**What is being asked**: Copy each line from the entries that the word "pbHi" appears in.

**Records for the task**:

/-- **THE SMART CONSTRUCTOR OF THE PER-CENTRE NUMBERS AT A y′-FACE, v4** (see the module docstring). -/
theorem faceRunNumsY4_mkET (hstep : Steps G φ) (pr : FinePrm) (w₀ : V) {nL : ℕ} (hn : pr.n = nL) (hnL : 1 ≤ nL) (hvL : |pr.vα| ≤ nL)
    (hD : 0 < pr.D) (hlipψ : Lip G (pr.ψ φ w₀)) (hws : WeakSteps G (pr.ψ φ w₀))
    (P : PCells2T) (Λ : ConcRadiiG) (b₀ : Fin 2 → ℕ) (a' : ℕ) (x : Site 2) (du : MDir) (j : ℕ) {L' : ℕ} (hL' : 1 ≤ L')
    (hrM : L' ≤ Λ.rM a' (x + stepVec du)) {k₀ : ℤ} (hk₀ : 0 ≤ k₀) {r : ℕ} (c : V) (hcw : c ∈ graphBall G w₀ (Λ.rE a' x du - r))
    (hrE : r ≤ Λ.rE a' x du) (Mz : ℕ)
    -- the contact's cell, the footprint boxes tied to it
    {Llo Lhi wc : ℤ} (hLlo : Llo ≤ P.lev du x (pr.ψ φ w₀ c)) (hLhi : P.lev du x (pr.ψ φ w₀ c) ≤ Lhi)
    (hwc : |pr.ψ φ w₀ c (oth du.1) - P.cenS x (oth du.1)| ≤ wc)
    {flo fhi fw : ℤ} (hflo : 5 * (P.r du.1 : ℤ) + 10 * P.s du.1 * j + 3 ≤ flo + Llo) (hfhi : fhi + Lhi ≤ 25 * P.r du.1 - 2)
    (hfw : fw + wc + k₀ + 1 + P.c du.1 ≤ 5 * (P.r (oth du.1) : ℤ) - 3) {LLO LHI : Site 2}
    (hglo : ∀ i, P.cenS (x + stepVec du) i - b₀ i + 2 ≤ LLO i + pr.ψ φ w₀ c i) (hghi : ∀ i, LHI i + pr.ψ φ w₀ c i ≤ P.cenS (x + stepVec du) i + b₀ i - 2)
    {kpar kperp : ℤ} (hfR : flo ≤ -kpar ∧ kpar ≤ fhi ∧ kperp ≤ fw)
    -- the near zone
    (Zc : Finset V) {kZ : ℤ} (hZk : ∀ v ∈ Zc, |pr.ψ φ c v du.1| ≤ kZ) (hZfar : Lhi + kZ + 1 < 20 * (P.r du.1 : ℤ) - b₀ du.1)
    -- the run data
    {σh : ℤ} (hσh : σh = 1 ∨ σh = -1) (B : BridgePrm) (ℓ' R's qB R'₃ qB₃ : ℕ) (hlay : (nL + pr.h.natAbs : ℕ) ≤ (nL : ℤ) * ℓ' + 1) (yL yT : Site 2)
    (Nr N₃ : ℕ) {σT : ℤ} (hσT : σT = 1 ∨ σT = -1) (PLO PHI YLO YHI : ℕ → Site 2)
    {paLo pbLo paHi pbHi yaLo ybLo yaHi ybHi : ℕ → ℤ} {laLo lbLo laHi lbHi : ℤ}
    (hreg : ∀ k ≤ Nr, (yRunSched hnL hvL hlay R's qB Nr).region k ⊆ Finset.Icc (pt (paLo k) (pbLo k)) (pt (paHi k) (pbHi k)))
    (hregY : ∀ k ≤ N₃, (xRunSched nL ℓ' pr.h R'₃ qB₃ N₃).region k ⊆ Finset.Icc (pt (yaLo k) (ybLo k)) (pt (yaHi k) (ybHi k)))
    (hlastc : (xRunSched nL ℓ' pr.h R'₃ qB₃ N₃).core (N₃ + 1) ⊆ Finset.Icc (pt laLo lbLo) (pt laHi lbHi))
    (hP0 : ∀ k ≤ Nr, PLO k 0 ≤ TwoAxis.Para.coarse pr.c₀ (pr.D / 2) pr.D (TwoAxis.Para.lam0 pr.A pr.vα pr.vβ yL) +
      (pr.c₀ * (pr.A * (modulus nL pr.h pr.vα pr.vβ * (min (sgOf du * pbLo k) (sgOf du * pbHi k)) -
      max (pr.vα * ((shearUnit nL pr.h : ℤ) * (min (sgOf du * paLo k) (sgOf du * paHi k) - 1)))
      (pr.vα * ((shearUnit nL pr.h : ℤ) * (max (sgOf du * paLo k) (sgOf du * paHi k)) + shearUnit nL pr.h - 1))) / nL)) / pr.D)
    (hP1 : ∀ k ≤ Nr, TwoAxis.Para.coarse pr.c₀ (pr.D / 2) pr.D (TwoAxis.Para.lam0 pr.A pr.vα pr.vβ yL) +
      (pr.c₀ * (pr.A * (modulus nL pr.h pr.vα pr.vβ * (max (sgOf du * pbLo k) (sgOf du * pbHi k)) -
      min (pr.vα * ((shearUnit nL pr.h : ℤ) * (min (sgOf du * paLo k) (sgOf du * paHi k) - 1)))
      (pr.vα * ((shearUnit nL pr.h : ℤ) * (max (sgOf du * paLo k) (sgOf du * paHi k)) + shearUnit nL pr.h - 1))) / nL)) / pr.D
      + 1 ≤ PHI k 0)
    (hP2 : ∀ k ≤ Nr, PLO k 1 ≤ TwoAxis.Para.coarse pr.c₁ (pr.D / 2) pr.D (TwoAxis.Para.lam1 pr.A nL pr.h yL) +
      (pr.c₁ * (pr.A * ((shearUnit nL pr.h : ℤ) * (min (sgOf du * paLo k) (sgOf du * paHi k) - 1)))) / pr.D)
    (hP3 : ∀ k ≤ Nr, TwoAxis.Para.coarse pr.c₁ (pr.D / 2) pr.D (TwoAxis.Para.lam1 pr.A nL pr.h yL) +
      (pr.c₁ * (pr.A * ((shearUnit nL pr.h : ℤ) * (max (sgOf du * paLo k) (sgOf du * paHi k)) + shearUnit nL pr.h - 1))) / pr.D + 1
      ≤ PHI k 1)
    (hPf₁ : ∀ k ≤ Nr, sgOf du = 1 → flo ≤ PLO k du.1 ∧ PHI k du.1 ≤ fhi)
    (hPf₂ : ∀ k ≤ Nr, sgOf du = -1 → flo ≤ -PHI k du.1 ∧ -PLO k du.1 ≤ fhi)
    (hPf₃ : ∀ k ≤ Nr, -fw ≤ PLO k (oth du.1) ∧ PHI k (oth du.1) ≤ fw)
    (hY0 : ∀ k ≤ N₃, YLO k 0 ≤ TwoAxis.Para.coarse pr.c₀ (pr.D / 2) pr.D (TwoAxis.Para.lam0 pr.A pr.vα pr.vβ yT) +
      (pr.c₀ * (pr.A * (modulus nL pr.h pr.vα pr.vβ * (min (σT * yaLo k) (σT * yaHi k)) -
      max (pr.vα * ((shearUnit nL pr.h : ℤ) * (min (σT * ybLo k) (σT * ybHi k) - 1)))
      (pr.vα * ((shearUnit nL pr.h : ℤ) * (max (σT * ybLo k) (σT * ybHi k)) + shearUnit nL pr.h - 1))) / nL)) / pr.D)
    (hY1 : ∀ k ≤ N₃, TwoAxis.Para.coarse pr.c₀ (pr.D / 2) pr.D (TwoAxis.Para.lam0 pr.A pr.vα pr.vβ yT) +
      (pr.c₀ * (pr.A * (modulus nL pr.h pr.vα pr.vβ * (max (σT * yaLo k) (σT * yaHi k)) -
      min (pr.vα * ((shearUnit nL pr.h : ℤ) * (min (σT * ybLo k) (σT * ybHi k) - 1)))
      (pr.vα * ((shearUnit nL pr.h : ℤ) * (max (σT * ybLo k) (σT * ybHi k)) + shearUnit nL pr.h - 1))) / nL)) / pr.D
      + 1 ≤ YHI k 0)
    (hY2 : ∀ k ≤ N₃, YLO k 1 ≤ TwoAxis.Para.coarse pr.c₁ (pr.D / 2) pr.D (TwoAxis.Para.lam1 pr.A nL pr.h yT) +
      (pr.c₁ * (pr.A * ((shearUnit nL pr.h : ℤ) * (min (σT * ybLo k) (σT * ybHi k) - 1)))) / pr.D)
    (hY3 : ∀ k ≤ N₃, TwoAxis.Para.coarse pr.c₁ (pr.D / 2) pr.D (TwoAxis.Para.lam1 pr.A nL pr.h yT) +
      (pr.c₁ * (pr.A * ((shearUnit nL pr.h : ℤ) * (max (σT * ybLo k) (σT * ybHi k)) + shearUnit nL pr.h - 1))) / pr.D + 1
      ≤ YHI k 1)
    (hYf₁ : ∀ k ≤ N₃, sgOf du = 1 → flo ≤ YLO k du.1 ∧ YHI k du.1 ≤ fhi)
    (hYf₂ : ∀ k ≤ N₃, sgOf du = -1 → flo ≤ -YHI k du.1 ∧ -YLO k du.1 ≤ fhi)
    (hYf₃ : ∀ k ≤ N₃, -fw ≤ YLO k (oth du.1) ∧ YHI k (oth du.1) ≤ fw)
    (hL0 : LLO 0 ≤ TwoAxis.Para.coarse pr.c₀ (pr.D / 2) pr.D (TwoAxis.Para.lam0 pr.A pr.vα pr.vβ yT) +
      (pr.c₀ * (pr.A * (modulus nL pr.h pr.vα pr.vβ * (min (σT * laLo) (σT * laHi)) -
      max (pr.vα * ((shearUnit nL pr.h : ℤ) * (min (σT * lbLo) (σT * lbHi) - 1)))
      (pr.vα * ((shearUnit nL pr.h : ℤ) * (max (σT * lbLo) (σT * lbHi)) + shearUnit nL pr.h - 1))) / nL)) / pr.D)
    (hL1 : TwoAxis.Para.coarse pr.c₀ (pr.D / 2) pr.D (TwoAxis.Para.lam0 pr.A pr.vα pr.vβ yT) +
      (pr.c₀ * (pr.A * (modulus nL pr.h pr.vα pr.vβ * (max (σT * laLo) (σT * laHi)) -
      min (pr.vα * ((shearUnit nL pr.h : ℤ) * (min (σT * lbLo) (σT * lbHi) - 1)))
      (pr.vα * ((shearUnit nL pr.h : ℤ) * (max (σT * lbLo) (σT * lbHi)) + shearUnit nL pr.h - 1))) / nL)) / pr.D
      + 1 ≤ LHI 0)
    (hL2 : LLO 1 ≤ TwoAxis.Para.coarse pr.c₁ (pr.D / 2) pr.D (TwoAxis.Para.lam1 pr.A nL pr.h yT) +
      (pr.c₁ * (pr.A * ((shearUnit nL pr.h : ℤ) * (min (σT * lbLo) (σT * lbHi) - 1)))) / pr.D)
    (hL3 : TwoAxis.Para.coarse pr.c₁ (pr.D / 2) pr.D (TwoAxis.Para.lam1 pr.A nL pr.h yT) +
      (pr.c₁ * (pr.A * ((shearUnit nL pr.h : ℤ) * (max (σT * lbLo) (σT * lbHi)) + shearUnit nL pr.h - 1))) / pr.D + 1
      ≤ LHI 1)
    (hxaY : ∀ x ∈ Finset.Icc B.core1Lo B.core1Hi,
      -((((nL : ℤ) + pr.vα).toNat : ℕ) : ℤ) ≤ sgOf du * σh * x 0 - sgOf du * yL 0 ∧ sgOf du * σh * x 0 - sgOf du * yL 0 ≤ ((((nL : ℤ) - pr.vα).toNat : ℕ) : ℤ))
    (hxbY : ∀ x ∈ Finset.Icc B.core1Lo B.core1Hi,
      |sgOf du * ((nL : ℤ) * (x 1 - yL 1) - pr.h * (σh * x 0 - yL 0))| + shearUnit nL pr.h ≤ ((qB : ℤ) + 1) * shearUnit nL pr.h)
    (hxyY : ∀ a s : ℤ, (yPrmW nL ℓ' pr.h pr.vα R's qB Nr).aLo (Nr + 1) ≤ s / (shearUnit nL pr.h : ℤ) →
      s / (shearUnit nL pr.h : ℤ) ≤ (yPrmW nL ℓ' pr.h pr.vα R's qB Nr).aHi (Nr + 1) →
      (yPrmW nL ℓ' pr.h pr.vα R's qB Nr).bLo (Nr + 1) ≤ a → a ≤ (yPrmW nL ℓ' pr.h pr.vα R's qB Nr).bHi (Nr + 1) →
      (xPrmW nL ℓ' pr.h R'₃ qB₃ N₃).InCore 0 (σT * sgOf du * a - σT * (yT - yL) 0)
      ((σT * sgOf du * s - σT * ((nL : ℤ) * (yT - yL) 1 - pr.h * (yT - yL) 0)) / (shearUnit nL pr.h : ℤ)))
    -- seed clearances: along y′-run by the signed α-floor on the side `s_h = sgOf du·σh`; tangential x-run per region by α OR by level
    (hclrLo : sgOf du * σh = 1 → ∀ k ≤ Nr, (Mz : ℤ) < pbLo k + sgOf du * yL 0)
    (hclrHi : sgOf du * σh = -1 → ∀ k ≤ Nr, pbHi k + sgOf du * yL 0 < -(Mz : ℤ))
    (hclr₃ : ∀ k ≤ N₃, (∀ b : ℤ, min (σT * yaLo k) (σT * yaHi k) ≤ b → b ≤ max (σT * yaLo k) (σT * yaHi k) → (Mz : ℤ) < |b + yT 0|) ∨
      ((shearUnit nL pr.h : ℤ) * Mz + (shearUnit nL pr.h : ℤ) * (max |ybLo k| |ybHi k| + 1) ≤ |(nL : ℤ) * yT 1 - pr.h * yT 0|))
    (hπ2Y : ∀ k ≤ Nr, ((yL 0).natAbs + (yL 1).natAbs) + (((((k + 1 : ℕ) : ℤ) * pr.vα).natAbs +
      (((shearUnit nL pr.h : ℤ) * |((k + 1 : ℕ) : ℤ) * (yPrmW nL ℓ' pr.h pr.vα R's qB Nr).sLo| + |pr.h| * |((k + 1 : ℕ) : ℤ) * pr.vα| + shearUnit nL pr.h) / nL).natAbs + 1))
      ≤ r)
    (hπ3Y : ((yT 0).natAbs + (yT 1).natAbs) + (N₃ + 1) * shearUnit nL pr.h ≤ r)
    : ∃ N : FaceRunNumsY4 G φ (pr.ψ φ w₀) c pr.A nL pr.h pr.vα pr.vβ pr.c₀ pr.c₁ pr.D du σh (sgOf du) B ℓ' R's qB R'₃ qB₃ pr.vα hnL hvL hlay Mz
        (P.farCore x du j k₀) (targetMMT G φ pr P w₀ Λ b₀ a' x du L') Zc r kpar kperp, N.Nr = Nr ∧ N.N₃ = N₃ := by
  have hσ : sgOf du = 1 ∨ sgOf du = -1 := sgOf_sign du
  have hσabs : |sgOf du| = 1 := by rcases hσ with h | h <;> simp [h]
  have hsh : sgOf du * σh = 1 ∨ sgOf du * σh = -1 := by
    rcases hσ with h1 | h1 <;> rcases hσh with h2 | h2 <;> simp [h1, h2]
  -- the fine maps in the structure's spelling
  have eψ : ∀ t, pr.ψ φ t = fineSkel φ t pr.A (nL : ℤ) pr.h pr.vα pr.vβ pr.c₀ pr.c₁ (pr.D / 2) (pr.D / 2) pr.D := fun t => by
    simp only [FinePrm.ψ, hn]
  -- the run origins
  obtain ⟨cL, hcLπ, hcLφ⟩ := exists_mem_graphBall_φ_eq hstep c (φ c + yL)
  obtain ⟨cT, hcTπ, hcTφ⟩ := exists_mem_graphBall_φ_eq hstep c (φ c + yT)
  simp only [Pi.add_apply, add_sub_cancel_left] at hcLπ hcTπ
  -- the inner ball inside the outer ball
  have hball : ∀ {w : V}, w ∈ graphBall G c r → w ∈ graphBall G w₀ (Λ.rE a' x du) := by
    intro w hw
    have h2 := BoxProdZ2.mem_graphBall_add G hcw hw
    rwa [Nat.sub_add_cancel hrE] at h2
  refine ⟨
    { cL := cL,
      cT := cT,
      yL := yL,
      yT := yT,
      RcL := (yL 0).natAbs + (yL 1).natAbs,
      RcT := (yT 0).natAbs + (yT 1).natAbs,
      Nr := Nr,
      N₃ := N₃,
      σT := σT,
      flo := flo,
      fhi := fhi,
      fw := fw,
      paLo := paLo,
      pbLo := pbLo,
      paHi := paHi,
      pbHi := pbHi,
      PLO := PLO,
      PHI := PHI,
      yaLo := yaLo,
      ybLo := ybLo,
      yaHi := yaHi,
      ybHi := ybHi,
      laLo := laLo,
      lbLo := lbLo,
      laHi := laHi,
      lbHi := lbHi,
      YLO := YLO,
      YHI := YHI,
      LLO := LLO,
      LHI := LHI,
      hcLφ := hcLφ,
      hcTφ := hcTφ,
      hcLπ := hcLπ,
      hcTπ := hcTπ,
      hσT := hσT,
      hPlfoot := fun w _ hfb => ?_,
      hMfoot := fun w hw hfb => ?_,
      hMZ := ?_,
      hfR := hfR,
      hreg := hreg,
      hregY := hregY,
      hlastc := hlastc,
      hP0 := hP0,
      hP1 := hP1,
      hP2 := hP2,
      hP3 := hP3,
      hPf₁ := hPf₁,
      hPf₂ := hPf₂,
      hPf₃ := hPf₃,
      hY0 := hY0,
      hY1 := hY1,
      hY2 := hY2,
      hY3 := hY3,
      hYf₁ := hYf₁,
      hYf₂ := hYf₂,
      hYf₃ := hYf₃,
      hL0 := hL0,
      hL1 := hL1,
      hL2 := hL2,
      hL3 := hL3,
      hxa := hxaY,
      hxb := hxbY,
      hxy := hxyY,
      hclrA := fun S hS k hk w hw hwS => ?_,
      hclrT := fun S hS k hk w hw => ?_,
      hπ2 := hπ2Y,
      hπ3 := hπ3Y }, rfl, rfl⟩
  · -- habitat conversion
    rw [eψ w₀]
    rw [eψ w₀] at hwc hLlo hLhi
    exact mem_farCore_of_footBoxT P w₀ c w pr.A (nL : ℤ) pr.h pr.vα pr.vβ pr.c₀ pr.c₁ hD hk₀ hfb hwc (by linarith) (by linarith) (by linarith)
  · -- target conversion
    rw [← eψ c] at hfb
    exact mem_targetMM_of_cellBoxT c hL' hrM hD hlipψ hws (hball hw) hfb hglo hghi
  · -- the target is off the zone
    exact disjoint_targetMM_of_nearT c hD hZk hLhi hZfar
  · -- the along y′-run is α-clear of the seed, on the side `s_h` of the seed column
    have hb := hreg k hk hw
    rw [mem_Icc_pt_iff] at hb
    have h1 := hb.2.1
    have h2 := hb.2.2
    rw [runY_one, relCoord_apply, hcLφ, Pi.add_apply] at h1 h2
    have hs := hS w hwS
    rw [mem_box] at hs
    have hs0 := hs 0
    simp only [Pi.sub_apply] at hs0
    have ha : |sgOf du * (φ w 0 - φ c 0)| ≤ Mz := by rw [abs_mul, hσabs, one_mul]; exact abs_le.2 ⟨hs0.1, hs0.2⟩
    have ha' := abs_le.1 ha
    have e : sgOf du * (φ w 0 - (φ c 0 + yL 0)) = sgOf du * (φ w 0 - φ c 0) - sgOf du * yL 0 := by ring
    rw [e] at h1 h2
    rcases hsh with hsg | hsg
    · have hck := hclrLo hsg k hk
      linarith
    · have hck := hclrHi hsg k hk
      linarith
  · -- the tangential x-run is clear of the seed, region by region: by α or by level
    have hb := hregY k hk hw
    rw [mem_Icc_pt_iff] at hb
    rcases hclr₃ k hk with hα | hlev
    · intro hwS
      have hs := hS w hwS
      rw [mem_box] at hs
      have hs0 := hs 0
      simp only [Pi.sub_apply] at hs0
      have ha : |φ w 0 - φ c 0| ≤ Mz := abs_le.2 ⟨hs0.1, hs0.2⟩
      have h1 := hb.1.1
      have h2 := hb.1.2
      rw [runX_zero, relCoord_apply] at h1 h2
      have key : (Mz : ℤ) < |(φ w 0 - φ cT 0) + yT 0| := by
        refine hα (φ w 0 - φ cT 0) ?_ ?_
        · rcases hσT with hT | hT <;> subst hT
          · exact (min_le_left _ _).trans (by linarith)
          · exact (min_le_right _ _).trans (by linarith)
        · rcases hσT with hT | hT <;> subst hT
          · exact le_trans (by linarith) (le_max_right _ _)
          · exact le_trans (by linarith) (le_max_left _ _)
      rw [hcTφ, Pi.add_apply] at key
      have e : φ w 0 - (φ c 0 + yT 0) + yT 0 = φ w 0 - φ c 0 := by ring
      rw [e] at key
      linarith
    · refine not_mem_seed_of_level_runX hS hnL cT pr.h hσT (H := |(nL : ℤ) * yT 1 - pr.h * yT 0|) (le_of_eq ?_)
        (abs_le_max_abs_abs hb.2.1 hb.2.2) hlev
      rw [shearCoord_apply, hcTφ, Pi.add_apply, Pi.add_apply]
      congr 1; ring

**Response box**:
    {paLo pbLo paHi pbHi yaLo ybLo yaHi ybHi : ℕ → ℤ} {laLo lbLo laHi lbHi : ℤ}
    (hreg : ∀ k ≤ Nr, (yRunSched hnL hvL hlay R's qB Nr).region k ⊆ Finset.Icc (pt (paLo k) (pbLo k)) (pt (paHi k) (pbHi k)))
      (pr.c₀ * (pr.A * (modulus nL pr.h pr.vα pr.vβ * (min (sgOf du * pbLo k) (sgOf du * pbHi k)) -
      (pr.c₀ * (pr.A * (modulus nL pr.h pr.vα pr.vβ * (max (sgOf du * pbLo k) (sgOf du * pbHi k)) -
    (hclrHi : sgOf du * σh = -1 → ∀ k ≤ Nr, pbHi k + sgOf du * yL 0 < -(Mz : ℤ))
      pbHi := pbHi,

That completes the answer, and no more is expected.